## TASK MATERIAL
/-- the knit's (3.132) reading of the untouched `(QG₁Q*)⁻¹` letter of `x ↦ withSectD (𝔏 x)` is that of `𝔏`. [cite: Balaban1985BackgroundPropagators, (3.132) p.422, bookkeeping] -/
theorem opsYOfLetters_withSectD_QG1Qinv (θ : Stage3Params) (Mstar : ℕ) (𝔏 : LettersY N θ Mstar) (𝔈 : ExpsY N θ Mstar)
    (x : MemberY θ.d₆ θ.ℓ₆ θ.hd' θ.hL' θ.b₀ θ.b₁ Mstar) :
    (opsYOfLetters N θ Mstar (fun x => withSectD (Matrix (Fin N) (Fin N) ℂ) (𝔏 x)) 𝔈 x).QG1Qinv =
      (opsYOfLetters N θ Mstar 𝔏 𝔈 x).QG1Qinv := rfl

/-- ★★ **ROW 26 OF THE N06 KNIT AT `x ↦ withSectD (𝔏 x)` — THE `(QGQ*)⁻¹` HALF FROM EXACTLY TWO ESTIMATE BINDERS, THE `(QG₁Q*)⁻¹` HALF AS
DISPLAYED**: for ANY base family `𝔏` (def-Y's interface), at `ops := opsYOfLetters N θ M⋆ (x ↦ withSectD (𝔏 x)) 𝔈`, `s3132 : B9.Stmt3132Printed d′ c35
geo9Y (bg9Y …) (x ↦ (ops x).QGQinv) (x ↦ (ops x).QG1Qinv)` follows from `hco` (Thm 3.11-type COERCIVITY) and `hdec` (Thm 3.3-type DECAY) of the
normalised real matrix `normMatY b w ((QGQ*)(U))` of the GENUINE `(QGQ*)(U) = Q(U)G(U)Q*(U)` over Sect. D's `G` and the record's `parS, parB, Gp`
(symmetric weights `w(y) = (Lʲη)^{−(1+d′∕2)}`, any real basis `b` of `M_N(ℂ)`; g4's ring-inverse dictionary, `hT := rfl`), plus the displayed half
`h₁ : Half3132 …` of `𝔏`'s own `(QG₁Q*)⁻¹` letter.  Honest: the estimates are hypotheses for good in this programme (print: «analyzed in the same
way as (Q′G′²Q′*)⁻¹», Sect. B, not typed); NOT a node discharge; count-neutral.
[cite: Balaban1985BackgroundPropagators, (3.132) p.422 + Thm 3.12 p.423 (prefix), (3.122)–(3.123) p.420; Balaban1984PropagatorsII, Lemma 2.1 (2.60)–(2.61) p.234] -/
theorem s3132_withSectD (θ : Stage3Params) (Mstar : ℕ) (𝔏 : LettersY N θ Mstar) (𝔈 : ExpsY N θ Mstar) (dd : ℕ) {c35 : ℝ}
    [∀ x : MemberY θ.d₆ θ.ℓ₆ θ.hd' θ.hL' θ.b₀ θ.b₁ Mstar, Fintype (geo9Y x).Site]
    [∀ x : MemberY θ.d₆ θ.ℓ₆ θ.hd' θ.hL' θ.b₀ θ.b₁ Mstar, DecidableEq (geo9Y x).Site]
    (b : Module.Basis Ff ℝ (Matrix (Fin N) (Fin N) ℂ))
    (hco : CoerciveUnder c35
      (fun x : MemberY θ.d₆ θ.ℓ₆ θ.hd' θ.hL' θ.b₀ θ.b₁ Mstar => geoComap (geo9Y x) (Prod.fst : (geo9Y x).Site × Ff → (geo9Y x).Site))
      (bg9Y (Matrix (Fin N) (Fin N) ℂ) (specialUnitaryUnits (Fin N)))
      (fun x U => normMatY b (fun y => (geo9Y x).len y ^ (-(1 + (dd : ℝ) / 2)))
        (QGQY x.toKIdx (𝔏 x).parS (𝔏 x).parB (𝔏 x).Gp U)))
    (hdec : DecayUnder c35
      (fun x : MemberY θ.d₆ θ.ℓ₆ θ.hd' θ.hL' θ.b₀ θ.b₁ Mstar => geoComap (geo9Y x) (Prod.fst : (geo9Y x).Site × Ff → (geo9Y x).Site))
      (bg9Y (Matrix (Fin N) (Fin N) ℂ) (specialUnitaryUnits (Fin N)))
      (fun x U => normMatY b (fun y => (geo9Y x).len y ^ (-(1 + (dd : ℝ) / 2)))
        (QGQY x.toKIdx (𝔏 x).parS (𝔏 x).parB (𝔏 x).Gp U)))
    (h₁ : Half3132 dd c35 (geo9Y (d := θ.d₆) (ℓ := θ.ℓ₆) (hd := θ.hd') (hL := θ.hL') (b₀ := θ.b₀) (b₁ := θ.b₁) (Mstar := Mstar))
      (bg9Y (Matrix (Fin N) (Fin N) ℂ) (specialUnitaryUnits (Fin N)))
      (fun x => (opsYOfLetters N θ Mstar (fun x => withSectD (Matrix (Fin N) (Fin N) ℂ) (𝔏 x)) 𝔈 x).QG1Qinv)) :
    B9.Stmt3132Printed dd c35 (geo9Y (d := θ.d₆) (ℓ := θ.ℓ₆) (hd := θ.hd') (hL := θ.hL') (b₀ := θ.b₀) (b₁ := θ.b₁) (Mstar := Mstar))
      (bg9Y (Matrix (Fin N) (Fin N) ℂ) (specialUnitaryUnits (Fin N)))
      (fun x => (opsYOfLetters N θ Mstar (fun x => withSectD (Matrix (Fin N) (Fin N) ℂ) (𝔏 x)) 𝔈 x).QGQinv)
      (fun x => (opsYOfLetters N θ Mstar (fun x => withSectD (Matrix (Fin N) (Fin N) ℂ) (𝔏 x)) 𝔈 x).QG1Qinv) := by
  have e : (fun x => (opsYOfLetters N θ Mstar (fun x => withSectD (Matrix (Fin N) (Fin N) ℂ) (𝔏 x)) 𝔈 x).QGQinv) =
      fun x : MemberY θ.d₆ θ.ℓ₆ θ.hd' θ.hL' θ.b₀ θ.b₁ Mstar =>
        siteKernelOfOp x.toKIdx (bg9Y (Matrix (Fin N) (Fin N) ℂ) (specialUnitaryUnits (Fin N)) x) (fun U => U)
          (fun U => Ring.inverse (QGQY x.toKIdx (𝔏 x).parS (𝔏 x).parB (𝔏 x).Gp U)) id id := rfl
  rw [e]
  exact stmt3132Printed_of_halves (fun x y => (geo9Y_len_pos x y).le) (fun x y y' => geo9K_dist_nonneg' x.toKIdx y y')
    (half3132_geo9Y_of_ringInverse (specialUnitaryUnits (Fin N)) b dd _ hco hdec) h₁

/-- ★★★ **ROW 26 OF THE N06 KNIT AT `lettersYSectD` (def-Y's letters of record WITH the genuine Sect. D letters), FROM EXACTLY TWO ESTIMATE
BINDERS**: at `ops := opsYOfLetters N θ M⋆ (lettersYSectD N θ M⋆) 𝔈`, `s3132 : B9.Stmt3132Printed d′ c35 geo9Y (bg9Y …) (x ↦ (ops x).QGQinv)
(x ↦ (ops x).QG1Qinv)` follows from `hco` (Thm 3.11-type COERCIVITY) and `hdec` (Thm 3.3-type DECAY) of the normalised real matrix of the GENUINE
`(QGQ*)(U) = Q(U)G(U)Q*(U)` over the taxicab transporters and `G′ = GpY` (symmetric weights, any real basis `b` of `M_N(ℂ)`); the `(QG₁Q*)⁻¹` half is
the flat letter's (reads `0`: VACUOUS, LOCATED — `G₁` (3.128) needs `C^{(2)}` of [5] (149) and `J = D*η⁻² Im ∂U` of (3.12), not typed on NODE 00's
carriers).  Compare `B9RecordDELettersVacuity.s3132_opsYOfRecord_vacuous` (BOTH halves flat at `opsYOfRecord`).  Honest: the two estimates are
hypotheses for good (print's route = Sect. B, not typed); NOT a node discharge; count-neutral.
[cite: Balaban1985BackgroundPropagators, (3.132) p.422 + Thm 3.12 p.423 (prefix), (3.122)–(3.123) p.420; Balaban1984PropagatorsII, Lemma 2.1 (2.60)–(2.61) p.234] -/
theorem s3132_lettersYSectD (θ : Stage3Params) (Mstar : ℕ) (𝔈 : ExpsY N θ Mstar) (dd : ℕ) {c35 : ℝ}
    [∀ x : MemberY θ.d₆ θ.ℓ₆ θ.hd' θ.hL' θ.b₀ θ.b₁ Mstar, Fintype (geo9Y x).Site]
    [∀ x : MemberY θ.d₆ θ.ℓ₆ θ.hd' θ.hL' θ.b₀ θ.b₁ Mstar, DecidableEq (geo9Y x).Site]
    (b : Module.Basis Ff ℝ (Matrix (Fin N) (Fin N) ℂ))
    (hco : CoerciveUnder c35
      (fun x : MemberY θ.d₆ θ.ℓ₆ θ.hd' θ.hL' θ.b₀ θ.b₁ Mstar => geoComap (geo9Y x) (Prod.fst : (geo9Y x).Site × Ff → (geo9Y x).Site))
      (bg9Y (Matrix (Fin N) (Fin N) ℂ) (specialUnitaryUnits (Fin N)))
      (fun x U => normMatY b (fun y => (geo9Y x).len y ^ (-(1 + (dd : ℝ) / 2)))
        (QGQY x.toKIdx (parSY x.toKIdx) (parBY x.toKIdx) (GpY x.toKIdx (parSY x.toKIdx)) U)))
    (hdec : DecayUnder c35
      (fun x : MemberY θ.d₆ θ.ℓ₆ θ.hd' θ.hL' θ.b₀ θ.b₁ Mstar => geoComap (geo9Y x) (Prod.fst : (geo9Y x).Site × Ff → (geo9Y x).Site))
      (bg9Y (Matrix (Fin N) (Fin N) ℂ) (specialUnitaryUnits (Fin N)))
      (fun x U => normMatY b (fun y => (geo9Y x).len y ^ (-(1 + (dd : ℝ) / 2)))
        (QGQY x.toKIdx (parSY x.toKIdx) (parBY x.toKIdx) (GpY x.toKIdx (parSY x.toKIdx)) U))) :
    B9.Stmt3132Printed dd c35 (geo9Y (d := θ.d₆) (ℓ := θ.ℓ₆) (hd := θ.hd') (hL := θ.hL') (b₀ := θ.b₀) (b₁ := θ.b₁) (Mstar := Mstar))
      (bg9Y (Matrix (Fin N) (Fin N) ℂ) (specialUnitaryUnits (Fin N)))
      (fun x => (opsYOfLetters N θ Mstar (lettersYSectD N θ Mstar) 𝔈 x).QGQinv)
      (fun x => (opsYOfLetters N θ Mstar (lettersYSectD N θ Mstar) 𝔈 x).QG1Qinv) := by
  have hzero : ∀ (x : MemberY θ.d₆ θ.ℓ₆ θ.hd' θ.hL' θ.b₀ θ.b₁ Mstar)
      (U : (bg9Y (Matrix (Fin N) (Fin N) ℂ) (specialUnitaryUnits (Fin N)) x).Cfg) (y y' : (geo9Y x).Site),
      (opsYOfLetters N θ Mstar (lettersYSectD N θ Mstar) 𝔈 x).QG1Qinv.ker U y y' = 0 := by
    intro x U y y'
    have h1 : (opsYOfLetters N θ Mstar (lettersYSectD N θ Mstar) 𝔈 x).QG1Qinv =
        siteKernelOfOp x.toKIdx (bg9Y (Matrix (Fin N) (Fin N) ℂ) (specialUnitaryUnits (Fin N)) x) (fun U => U)
          (lettersYSectD N θ Mstar x).QG1Qinv id id := rfl
    rw [h1, lettersYSectD_QG1Qinv]
    exact siteKernelOfOp_zero_ker x.toKIdx (bg9Y (Matrix (Fin N) (Fin N) ℂ) (specialUnitaryUnits (Fin N)) x) (fun U => U) id id U y y'
  exact s3132_withSectD θ Mstar (lettersYOfRecord N θ Mstar) 𝔈 dd b hco hdec
    (half3132_of_ker_zero dd c35 _ hzero (fun x y => (geo9Y_len_pos x y).le))

end OpsY

end

end Literature.MathematicalPhysics.QuantumFieldTheory.Balaban1983to89.B9Eq3132SectDLetters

## TASK DESCRIPTION
Out of the data above, set down the lines from the one with "DISPLAYED**: for ANY" to the one with "theorem s3132_withSectD (θ", both included, exactly as written and with no additions.

## WRITTEN RESPONSE
DISPLAYED**: for ANY base family `𝔏` (def-Y's interface), at `ops := opsYOfLetters N θ M⋆ (x ↦ withSectD (𝔏 x)) 𝔈`, `s3132 : B9.Stmt3132Printed d′ c35
geo9Y (bg9Y …) (x ↦ (ops x).QGQinv) (x ↦ (ops x).QG1Qinv)` follows from `hco` (Thm 3.11-type COERCIVITY) and `hdec` (Thm 3.3-type DECAY) of the
normalised real matrix `normMatY b w ((QGQ*)(U))` of the GENUINE `(QGQ*)(U) = Q(U)G(U)Q*(U)` over Sect. D's `G` and the record's `parS, parB, Gp`
(symmetric weights `w(y) = (Lʲη)^{−(1+d′∕2)}`, any real basis `b` of `M_N(ℂ)`; g4's ring-inverse dictionary, `hT := rfl`), plus the displayed half
`h₁ : Half3132 …` of `𝔏`'s own `(QG₁Q*)⁻¹` letter.  Honest: the estimates are hypotheses for good in this programme (print: «analyzed in the same
way as (Q′G′²Q′*)⁻¹», Sect. B, not typed); NOT a node discharge; count-neutral.
[cite: Balaban1985BackgroundPropagators, (3.132) p.422 + Thm 3.12 p.423 (prefix), (3.122)–(3.123) p.420; Balaban1984PropagatorsII, Lemma 2.1 (2.60)–(2.61) p.234] -/
theorem s3132_withSectD (θ : Stage3Params) (Mstar : ℕ) (𝔏 : LettersY N θ Mstar) (𝔈 : ExpsY N θ Mstar) (dd : ℕ) {c35 : ℝ}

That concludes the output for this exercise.